The Financial Express
 
 
 
 

 

 
   ANALYSIS
Tuesday, September 18, 2001 
FOCUS ASIA


Asia seen gaining little if Fed cuts rates again


Andrea Ricci

Further interest rate cuts expected from the US Federal Reserve won’t offer much help to Asian economies struggling with the gloomy global environment, analysts said on Monday. “I think the risk is that the interest rate cuts don’t have much effect (in Asia),” said Rob Subbaraman, regional economist at Lehman Brothers in Tokyo.

After last week’s devastating attacks in US, the Fed is expected to cut rates aggressively to keep liquidity flowing in the financial markets and boost confidence. Some economists were betting the Fed would ease as early as Monday as US stocks resume trading for the first time since Tuesday.

Easy justification
There was justification for more rate cuts even before the attacks. “On a fundamental basis, all economists have now taken stock of what we’ve seen pre-September 11 and, I think it is important to note, all of the signs were of the US tipping toward recession in the first place,” David Fernandez, vice president at J P Morgan Chase. J P Morgan is now forecasting the US economy will contract by 1% in the third quarter and 1.5% in the fourth.

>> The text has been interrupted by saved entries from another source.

/-- **Floors transfer along an asymptotically proportional unit, compact form:** compact-witness floors at unit `a`, density ceilings at unit `u`,
`u → 0⁺`, `a β / u β → c₀ > 0` ⇒ `LowerBoundsCpt G r u` (mirror of `UnitTransfer.lowerBounds_of_tendsto_div`). [folklore] -/
theorem lowerBoundsCpt_of_tendsto_div (r : LatticeRep G) {a u : ℝ → ℝ} {c₀ : ℝ} (hc₀ : 0 < c₀) (ha : ∀ β, 0 < a β)
    (hu : ∀ β, 0 < u β) (hu0 : Tendsto u atTop (𝓝 0)) (hau : Tendsto (fun β => a β / u β) atTop (𝓝 c₀))
    (hMB : MomentBounds G r u)
    (h2 : ∃ (v : 𝓢(EuclideanSpace ℝ (Fin 4), ℝ)) (ε β₅ Λ₅ : ℝ),
      HasCompactSupport (v : EuclideanSpace ℝ (Fin 4) → ℝ) ∧
      tsupport (v : EuclideanSpace ℝ (Fin 4) → ℝ) ⊆ {y : EuclideanSpace ℝ (Fin 4) | 0 < y 0} ∧ 0 < ε ∧
      ∀ β : ℝ, β₅ ≤ β → ∀ L : ℕ, Λ₅ ≤ a β * L → ε ≤ Q2 G r β L (a β) (thetaTest 4 v) v)
    (h3 : ∃ (f g h : 𝓢(EuclideanSpace ℝ (Fin 4), ℝ)) (ε β₅ Λ₅ : ℝ),
      HasCompactSupport (f : EuclideanSpace ℝ (Fin 4) → ℝ) ∧ HasCompactSupport (g : EuclideanSpace ℝ (Fin 4) → ℝ) ∧
      HasCompactSupport (h : EuclideanSpace ℝ (Fin 4) → ℝ) ∧
      Disjoint (tsupport (f : EuclideanSpace ℝ (Fin 4) → ℝ)) (tsupport (g : EuclideanSpace ℝ (Fin 4) → ℝ)) ∧
      Disjoint (tsupport (g : EuclideanSpace ℝ (Fin 4) → ℝ)) (tsupport (h : EuclideanSpace ℝ (Fin 4) → ℝ)) ∧
      Disjoint (tsupport (f : EuclideanSpace ℝ (Fin 4) → ℝ)) (tsupport (h : EuclideanSpace ℝ (Fin 4) → ℝ)) ∧ 0 < ε ∧
      ∀ β : ℝ, β₅ ≤ β → ∀ L : ℕ, Λ₅ ≤ a β * L → ε ≤ |Q3 G r β L (a β) f g h|) :
    LowerBoundsCpt G r u := by
  have hu' : ∀ β, 0 < c₀ * u β := fun β => mul_pos hc₀ (hu β)
  have hu0' : Tendsto (fun β => c₀ * u β) atTop (𝓝 0) := by
    simpa using hu0.const_mul c₀
  have hau' : Tendsto (fun β => a β / (c₀ * u β)) atTop (𝓝 1) := by
    have : Tendsto (fun β => c₀⁻¹ * (a β / u β)) atTop (𝓝 (c₀⁻¹ * c₀)) := hau.const_mul c₀⁻¹
    rw [inv_mul_cancel₀ hc₀.ne'] at this
    refine this.congr' (Eventually.of_forall fun β => ?_)
    field_simp
  have hMB' : MomentBounds G r (fun β => c₀ * u β) := (UnitDilation.momentBounds_const_mul_iff r u hc₀).2 hMB
  exact lowerBoundsCpt_of_const_mul r hc₀ (lowerBoundsCpt_of_tendsto_div_one r ha hu' hu0' hau' hMB' h2 h3)

/-- **The same fed by the plane-resolved ceilings** `MomentBounds6 G r u` (the output of `UVSeamRec`'s `stub_ceilings`). [folklore] -/
theorem lowerBoundsCpt_of_tendsto_div_of_momentBounds6 (r : LatticeRep G) {a u : ℝ → ℝ} {c₀ : ℝ} (hc₀ : 0 < c₀)
    (ha : ∀ β, 0 < a β) (hu : ∀ β, 0 < u β) (hu0 : Tendsto u atTop (𝓝 0))
    (hau : Tendsto (fun β => a β / u β) atTop (𝓝 c₀)) (hMB : MomentBounds6 G r u)
    (h2 : ∃ (v : 𝓢(EuclideanSpace ℝ (Fin 4), ℝ)) (ε β₅ Λ₅ : ℝ),
      HasCompactSupport (v : EuclideanSpace ℝ (Fin 4) → ℝ) ∧
      tsupport (v : EuclideanSpace ℝ (Fin 4) → ℝ) ⊆ {y : EuclideanSpace ℝ (Fin 4) | 0 < y 0} ∧ 0 < ε ∧
      ∀ β : ℝ, β₅ ≤ β → ∀ L : ℕ, Λ₅ ≤ a β * L → ε ≤ Q2 G r β L (a β) (thetaTest 4 v) v)
    (h3 : ∃ (f g h : 𝓢(EuclideanSpace ℝ (Fin 4), ℝ)) (ε β₅ Λ₅ : ℝ),
      HasCompactSupport (f : EuclideanSpace ℝ (Fin 4) → ℝ) ∧ HasCompactSupport (g : EuclideanSpace ℝ (Fin 4) → ℝ) ∧
      HasCompactSupport (h : EuclideanSpace ℝ (Fin 4) → ℝ) ∧
      Disjoint (tsupport (f : EuclideanSpace ℝ (Fin 4) → ℝ)) (tsupport (g : EuclideanSpace ℝ (Fin 4) → ℝ)) ∧
      Disjoint (tsupport (g : EuclideanSpace ℝ (Fin 4) → ℝ)) (tsupport (h : EuclideanSpace ℝ (Fin 4) → ℝ)) ∧
      Disjoint (tsupport (f : EuclideanSpace ℝ (Fin 4) → ℝ)) (tsupport (h : EuclideanSpace ℝ (Fin 4) → ℝ)) ∧ 0 < ε ∧
      ∀ β : ℝ, β₅ ≤ β → ∀ L : ℕ, Λ₅ ≤ a β * L → ε ≤ |Q3 G r β L (a β) f g h|) :
    LowerBoundsCpt G r u :=
  lowerBoundsCpt_of_tendsto_div r hc₀ ha hu hu0 hau
    (Summit.QuantumFields.YangMills.Theorems.OSLegsFromFemtoAndGap.momentBounds_of_momentBounds6 r u hMB) h2 h3

/-- **Compact-witness floors at the unit of record from an engine unit** (mirror of `UnitTransfer.lowerBounds_uRec_of_engine`): compact-witness floors
at a unit `a` with `a β / uRec β → c₀ > 0` and the plane-resolved ceilings at `uRec` give `LowerBoundsCpt G r uRec`. [folklore] -/
theorem lowerBoundsCpt_uRec_of_engine (r : LatticeRep G) {a : ℝ → ℝ} {c₀ : ℝ} (hc₀ : 0 < c₀) (ha : ∀ β, 0 < a β)
    (hau : Tendsto (fun β => a β / Transport.uRec β) atTop (𝓝 c₀)) (hMB : MomentBounds6 G r Transport.uRec)
    (h2 : ∃ (v : 𝓢(EuclideanSpace ℝ (Fin 4), ℝ)) (ε β₅ Λ₅ : ℝ),
      HasCompactSupport (v : EuclideanSpace ℝ (Fin 4) → ℝ) ∧
      tsupport (v : EuclideanSpace ℝ (Fin 4) → ℝ) ⊆ {y : EuclideanSpace ℝ (Fin 4) | 0 < y 0} ∧ 0 < ε ∧
      ∀ β : ℝ, β₅ ≤ β → ∀ L : ℕ, Λ₅ ≤ a β * L → ε ≤ Q2 G r β L (a β) (thetaTest 4 v) v)
    (h3 : ∃ (f g h : 𝓢(EuclideanSpace ℝ (Fin 4), ℝ)) (ε β₅ Λ₅ : ℝ),
      HasCompactSupport (f : EuclideanSpace ℝ (Fin 4) → ℝ) ∧ HasCompactSupport (g : EuclideanSpace ℝ (Fin 4) → ℝ) ∧
      HasCompactSupport (h : EuclideanSpace ℝ (Fin 4) → ℝ) ∧
      Disjoint (tsupport (f : EuclideanSpace ℝ (Fin 4) → ℝ)) (tsupport (g : EuclideanSpace ℝ (Fin 4) → ℝ)) ∧
      Disjoint (tsupport (g : EuclideanSpace ℝ (Fin 4) → ℝ)) (tsupport (h : EuclideanSpace ℝ (Fin 4) → ℝ)) ∧
      Disjoint (tsupport (f : EuclideanSpace ℝ (Fin 4) → ℝ)) (tsupport (h : EuclideanSpace ℝ (Fin 4) → ℝ)) ∧ 0 < ε ∧
      ∀ β : ℝ, β₅ ≤ β → ∀ L : ℕ, Λ₅ ≤ a β * L → ε ≤ |Q3 G r β L (a β) f g h|) :
    LowerBoundsCpt G r Transport.uRec :=
  lowerBoundsCpt_of_tendsto_div_of_momentBounds6 r hc₀ ha UnitTransfer.uRec_pos UnitTransfer.tendsto_uRec hau hMB h2 h3

end Transfer

/-! ## §3 Haar transport along `e : G ≃ₜ* H` in compact currency -/
section TransportCpt

variable {G H : Type} [Group G] [TopologicalSpace G] [IsTopologicalGroup G] [CompactSpace G]
  [MeasurableSpace G] [BorelSpace G]
  [Group H] [TopologicalSpace H] [IsTopologicalGroup H] [CompactSpace H]
  [MeasurableSpace H] [BorelSpace H]
  (e : G ≃ₜ* H) (r₂ : LatticeRep H)

/-- **`LowerBoundsCpt` transfers along `e`** (same test functions, same constants; `Transport.Q2_pull` / `Q3_pull`). [folklore] -/
theorem lowerBoundsCpt_pull_iff (a : ℝ → ℝ) :
    LowerBoundsCpt G (Transport.pull e r₂) a ↔ LowerBoundsCpt H r₂ a := by
  simp only [LowerBoundsCpt, Transport.Q2_pull, Transport.Q3_pull]

end TransportCpt

/-- **Unit-generic transport to every `G ≃ₜ* SU(2)`, compact form** (mirror of `Transport.transport_of_continuousMulEquiv`): compact-witness floors ∧
plane-resolved ceilings for some lattice representation of `SU(2)` in unit `a` ⇒ the same for some lattice representation of every compact group
continuously isomorphic to `SU(2)` (the representation `r₂ ∘ e`). [folklore] -/
theorem transportCpt_of_continuousMulEquiv (a : ℝ → ℝ) :
    (letI : MeasurableSpace (Matrix.specialUnitaryGroup (Fin 2) ℂ) := borel _
     haveI : BorelSpace (Matrix.specialUnitaryGroup (Fin 2) ℂ) := ⟨rfl⟩
     ∃ r₂ : LatticeRep (Matrix.specialUnitaryGroup (Fin 2) ℂ),
       LowerBoundsCpt (Matrix.specialUnitaryGroup (Fin 2) ℂ) r₂ a ∧
         MomentBounds6 (Matrix.specialUnitaryGroup (Fin 2) ℂ) r₂ a) →
    ∀ (G : Type) [Group G] [TopologicalSpace G] [IsTopologicalGroup G] [CompactSpace G],
      IsCompactSimpleLieGroup G → Nonempty (G ≃ₜ* Matrix.specialUnitaryGroup (Fin 2) ℂ) →
      letI : MeasurableSpace G := borel G; haveI : BorelSpace G := ⟨rfl⟩;
      ∃ r : LatticeRep G, LowerBoundsCpt G r a ∧ MomentBounds6 G r a := by
  intro h G _ _ _ _ _ hne
  obtain ⟨e⟩ := hne
  letI : MeasurableSpace G := borel G
  haveI : BorelSpace G := ⟨rfl⟩
  obtain ⟨r₂, hlb, hmb⟩ := h
  exact ⟨Transport.pull e r₂, (lowerBoundsCpt_pull_iff e r₂ a).2 hlb, (Transport.momentBounds6_pull_iff e r₂ a).2 hmb⟩

/-! ## §4 `UVSeamRecCpt` and its production from the two registered v4-F stubs of crux `UVSeamRec` -/

/-- **`UVSeamRecCpt` — the text of `Theses.BalabanLadder.UVSeamRec` (stmt-QuantumFields-20043) with `LowerBoundsCpt`:** IF Bałaban's apex package holds
at the datum of record (`UV`) THEN every compact simple `G ≃ₜ* SU(2)` carries ONE lattice representation with COMPACT-witness floors AND the
plane-resolved ceilings in the two-loop unit of record `uRec β = exp (sizeLog β 1)`.  STRONGER than the registered text (`uvSeamRec_of_uvSeamRecCpt`);
already implied by the two registered v4-F stubs (`uvSeamRecCpt_of_stubs`). -/
def UVSeamRecCpt : Prop :=
  Summit.QuantumFields.YangMills.Theses.BalabanLadder.UV →
    ∀ (G : Type) [Group G] [TopologicalSpace G] [IsTopologicalGroup G] [CompactSpace G],
      IsCompactSimpleLieGroup G → Nonempty (G ≃ₜ* Matrix.specialUnitaryGroup (Fin 2) ℂ) →
      letI : MeasurableSpace G := borel G; haveI : BorelSpace G := ⟨rfl⟩;
      ∃ r : LatticeRep G,
        LowerBoundsCpt G r (fun β => Real.exp (Summit.QuantumFields.YangMills.Theorems.FemtoTransferGap.sizeLog β 1)) ∧
          MomentBounds6 G r (fun β => Real.exp (Summit.QuantumFields.YangMills.Theorems.FemtoTransferGap.sizeLog β 1))

/-- **Monotonicity: `UVSeamRecCpt → UVSeamRec`** (the registered text, by the compat lemma). [bookkeeping] -/
theorem uvSeamRec_of_uvSeamRecCpt (h : UVSeamRecCpt) : Summit.QuantumFields.YangMills.Theses.BalabanLadder.UVSeamRec := by
  intro hUV G _ _ _ _ hG hcl
  letI : MeasurableSpace G := borel G
  haveI : BorelSpace G := ⟨rfl⟩
  obtain ⟨r, hlbc, hmb⟩ := h hUV G hG hcl
  exact ⟨r, lowerBounds_of_lowerBoundsCpt hlbc, hmb⟩
import Summits.BirchSwinnertonDyer.BirchSwinnertonDyer.Theorems.PrintCFramBottomClassIndexLawFiveLeThetaQExpansion
import Literature.NumberTheory.ModularForms.CohenEisensteinSeriesModularity
import HarnessLib

/-!
# NF-A ⟹ the Cohen × theta form `H_k · θ(Q²·)^p ∈ ModularForm (Γ₁(4Q²)) (k + (p+1)/2)` with its rational
# `q`-expansion `(Σ H(k,N) qᴺ) · Θ^p`

Width seat `bsd-line-cfram-p1-w8` g7 on crux stmt-BirchSwinnertonDyer-20372
`PrintCFram.BottomClassIndexLawFiveLe`, line `eisenstein-resource-bdp-line`, registry v23/v24, typing lane
NF-A/NF-B of `stub_cutForm` (crux notes `Lines/eisenstein-resource-bdp-line-w8g6-notes.md` §3.2). Sequel to
`…HalfIntegralBridge` (p689819) and `…ThetaQExpansion` (p690217). INPUT: the statement-only named fact
`Literature.NumberTheory.ModularForms.Cohen1975.thm31_cohenSeries_mem_halfIntModularForms` (Cohen 1975
Thm 3.1 in the tree's half-integral-weight vocabulary: `∃ H ∈ halfIntModularForms (2r+1) 4 1` with
`qCoeffs H N = H(r, N)`, `r ≥ 2`). OUTPUT (CONDITIONAL on that fact only, kernel otherwise): for every
`Q ≥ 1`, `k ≥ 2`, odd `p`, a Mathlib modular form `f ∈ ModularForm (Gamma1 (4Q²)) (k + (p+1)/2)` and
`Θ ∈ ℕ⟦q⟧` (constant term `1`, support `{Q²m²}`) with
`qExpansion 1 f = ((Σ_N H(k,N) qᴺ) · Θ^p : ℚ⟦q⟧)` mapped to `ℂ⟦q⟧` — the level-`4Q²` integral-weight form
of the crux notes w8g6 §3.2 («NF-A: Cohen Thm 3.1 × θ₀(Q²z)»), whose periodic cut (w3 g12,
`Literature.NumberTheory.ModularForms.ModularFormPeriodicTwist` / `…CutFormPeriodicCut`) and reduction
mod `p` (w6 g6, `Literature.NumberTheory.ModularForms.ModP…`; theta factor `…CutFormThetaFrobenius`) give
the pair `G · T` of (CutForm⁶) — LEAD g13's glue (G4).

* `qExpansion_eq_mk_qCoeffs`, `map_algebraMap_map_natCast` (bookkeeping);
* **`exists_modularForm_cohen_mul_thetaMul_sq_pow_qExpansion`** (with the function identified as
  `H · θ(Q²·)^p`, `H` = the Cohen form chosen from the fact) and
  **`exists_modularForm_qExpansion_eq_cohen_mul_theta`** (coefficientwise, rational: the input shape of
  `ModP.mem_modPForms_of_coeff_eq`).

No new definitions, no new named facts, no `sorry`; `proof.conditional` on NF-A by design (the fact is
cite-only print: Cohen 1975 Thm 3.1). beyond-print theorem: NO. BSD is not proved by any of this; no
summit statement is proved by this seat; no registered stub is closed by this file.
-/

set_option autoImplicit false
-- summit-side namespace (single-conjunct summit, D-0017 layout)
set_option linter.dupNamespace false

noncomputable section

open scoped MatrixGroups NumberTheorySymbols ModularForm Manifold

open UpperHalfPlane hiding I
open Complex Filter Topology CongruenceSubgroup

namespace Summit.BirchSwinnertonDyer.BirchSwinnertonDyer.Theorems.PrintCFram.HalfIntegralBridge

open Literature.NumberTheory.EllipticCurves.ModularForms
open Literature.NumberTheory.EllipticCurves.Tunnell1983
open Literature.NumberTheory.ModularForms.CohenEisenstein (cohenH)
open Literature.NumberTheory.ModularForms

variable {N : ℕ}

/-! ## §8 The Cohen form times the theta factor: NF-A ⟹ `H_k · θ(Q²·)^p ∈ ModularForm (Γ₁(4Q²)) (k+(p+1)/2)`
## with the rational `q`-expansion `(Σ H(k,N) qᴺ) · Θ^p` -/

/-- `qExpansion 1 H` is the power series of the `qCoeffs`. [folklore] -/
theorem qExpansion_eq_mk_qCoeffs (H : ℍ → ℂ) : qExpansion 1 H = PowerSeries.mk (qCoeffs H) := by
  ext n
  rw [PowerSeries.coeff_mk, qCoeffs_apply]

/-- `(ℕ → ℚ → ℂ) = (ℕ → ℂ)` on power series: `(Θ.map ℕ→ℚ).map ℚ→ℂ = Θ.map ℕ→ℂ`. [folklore] -/
theorem map_algebraMap_map_natCast (Θ : PowerSeries ℕ) :
    PowerSeries.map (algebraMap ℚ ℂ) (PowerSeries.map (Nat.castRingHom ℚ) Θ) =
      PowerSeries.map (Nat.castRingHom ℂ) Θ := by
  rw [← RingHom.comp_apply (PowerSeries.map (algebraMap ℚ ℂ)), ← PowerSeries.map_comp]
  congr 1

/-- **NF-A ⟹ THE COHEN × THETA FORM WITH ITS RATIONAL `q`-EXPANSION.** Assuming Cohen 1975 Thm 3.1 as the
named fact `Cohen1975.thm31_cohenSeries_mem_halfIntModularForms` (`H_k ∈ M_{(2k+1)/2}(4, χ₀)` with
`q`-coefficients `H(k, N)`): for every `Q ≥ 1`, `k ≥ 2` and odd `p` there are a modular form
`f ∈ ModularForm (Gamma1 (4Q²)) (k + (p+1)/2)` and `Θ ∈ ℕ⟦q⟧` (constant term `1`, support in `{Q² m²}`, the
`q`-expansion of `θ(Q²z)`) such that `qExpansion 1 f` is the image in `ℂ⟦q⟧` of the RATIONAL power series
`(Σ_N H(k,N) qᴺ) · Θ^p ∈ ℚ⟦q⟧` — the level-`4Q²`, weight-`k+(p+1)/2` form of the crux notes w8g6 §3.2 whose
periodic cut reduces mod `p` to `G · T` in (CutForm⁶). CONDITIONAL on the named fact only.
[cite: Cohen1975, Thm. 3.1] [cite: Shimura1973HalfIntegral, §1] -/
theorem exists_modularForm_cohen_mul_thetaMul_sq_pow_qExpansion
    (hA : Cohen1975.thm31_cohenSeries_mem_halfIntModularForms) {Q : ℕ} (hQ : 0 < Q) {k : ℕ}
    (hk : 2 ≤ k) {p : ℕ} (hp : Odd p) :
    ∃ (f : ModularForm (Gamma1 (4 * Q ^ 2)) ((k + (p + 1) / 2 : ℕ) : ℤ)) (Θ : PowerSeries ℕ),
      qExpansion 1 ⇑f = PowerSeries.map (algebraMap ℚ ℂ)
          (PowerSeries.mk (cohenH k) * PowerSeries.map (Nat.castRingHom ℚ) (Θ ^ p)) ∧
      PowerSeries.coeff 0 Θ = 1 ∧ (∀ n : ℕ, PowerSeries.coeff n Θ ≠ 0 → ∃ m : ℕ, n = Q ^ 2 * m ^ 2) ∧
      (∀ z : ℍ, f z = (Classical.choose (hA k hk)) z * thetaMul (Q ^ 2) z ^ p) := by
  obtain ⟨hH, hq⟩ := Classical.choose_spec (hA k hk)
  set H := Classical.choose (hA k hk) with hHdef
  haveI : NeZero (4 * Q ^ 2) := ⟨by positivity⟩
  obtain ⟨f, Θ, hf, hfq, h0, hsupp⟩ := exists_modularForm_mul_thetaMul_sq_pow_qExpansion hQ (dvd_refl _)
    hp (mem_halfIntModularForms_of_dvd (dvd_mul_right 4 (Q ^ 2)) hH)
  refine ⟨f, Θ, ?_, h0, hsupp, fun z ↦ by rw [hf]; rfl⟩
  rw [hfq, map_mul, map_pow, map_algebraMap_map_natCast, map_pow, qExpansion_eq_mk_qCoeffs]
  congr 1
  ext N
  rw [PowerSeries.coeff_mk, PowerSeries.coeff_map, PowerSeries.coeff_mk, hq N]
  rfl

/-- The same without naming the Cohen form: `∃ f Θ` with the rational `q`-expansion (the shape consumed by
the ModP membership rule `ModP.mem_modPForms_of_coeff_eq`: coefficients `a n ∈ ℚ` with
`coeff n (qExpansion 1 f) = (a n : ℂ)`). [cite: Cohen1975, Thm. 3.1] -/
theorem exists_modularForm_qExpansion_eq_cohen_mul_theta
    (hA : Cohen1975.thm31_cohenSeries_mem_halfIntModularForms) {Q : ℕ} (hQ : 0 < Q) {k : ℕ}
    (hk : 2 ≤ k) {p : ℕ} (hp : Odd p) :
    ∃ (f : ModularForm (Gamma1 (4 * Q ^ 2)) ((k + (p + 1) / 2 : ℕ) : ℤ)) (Θ : PowerSeries ℕ),
      (∀ n : ℕ, (qExpansion 1 ⇑f).coeff n =
        ((PowerSeries.coeff n (PowerSeries.mk (cohenH k) * PowerSeries.map (Nat.castRingHom ℚ) (Θ ^ p))
          : ℚ) : ℂ)) ∧
      PowerSeries.coeff 0 Θ = 1 ∧ (∀ n : ℕ, PowerSeries.coeff n Θ ≠ 0 → ∃ m : ℕ, n = Q ^ 2 * m ^ 2) := by
  obtain ⟨f, Θ, hfq, h0, hsupp, -⟩ := exists_modularForm_cohen_mul_thetaMul_sq_pow_qExpansion hA hQ hk hp
  refine ⟨f, Θ, fun n ↦ ?_, h0, hsupp⟩
  rw [hfq, PowerSeries.coeff_map]
  rfl

end Summit.BirchSwinnertonDyer.BirchSwinnertonDyer.Theorems.PrintCFram.HalfIntegralBridge

end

Further contraction in the first quarter of 2002 is quite possible. Industrial production fell for the 11th straight month in August and a consumer sentiment survey showed confidence at its lowest in eight years. Mr Fernandez said he didn’t believe the Fed was in a hurry to cut rates, but would ease the federal funds rate down to 2% by year end from 3.5% now.

Lehman Brothers’ Mr Subbaraman said his firm expected the Fed to cut rates by 50 basis points at its October 2 policy meeting and possibly by another 25 basis points in November or December. Meanwhile, in Japan, speculation is rife that the Bank of Japan will further loosen its already super easy policy after regular policy meeting on Thursday.

Asia effect
Whether the rate cuts actually help Asia’s economies is more in doubt. The cuts could support fragile sentiment and improve liquidity. “Interest rate cuts affect economies mainly through bank lending and many of the countries in Asia still have very weak banking systems. So I think it is fair to say that the interest rate channel may not be as strong as it has been in the past,” said Mr Subbaraman.

In the longer term, it is a question of when demand for Asian exports picks up, especially from the US. And that, it seems, could be a long way off.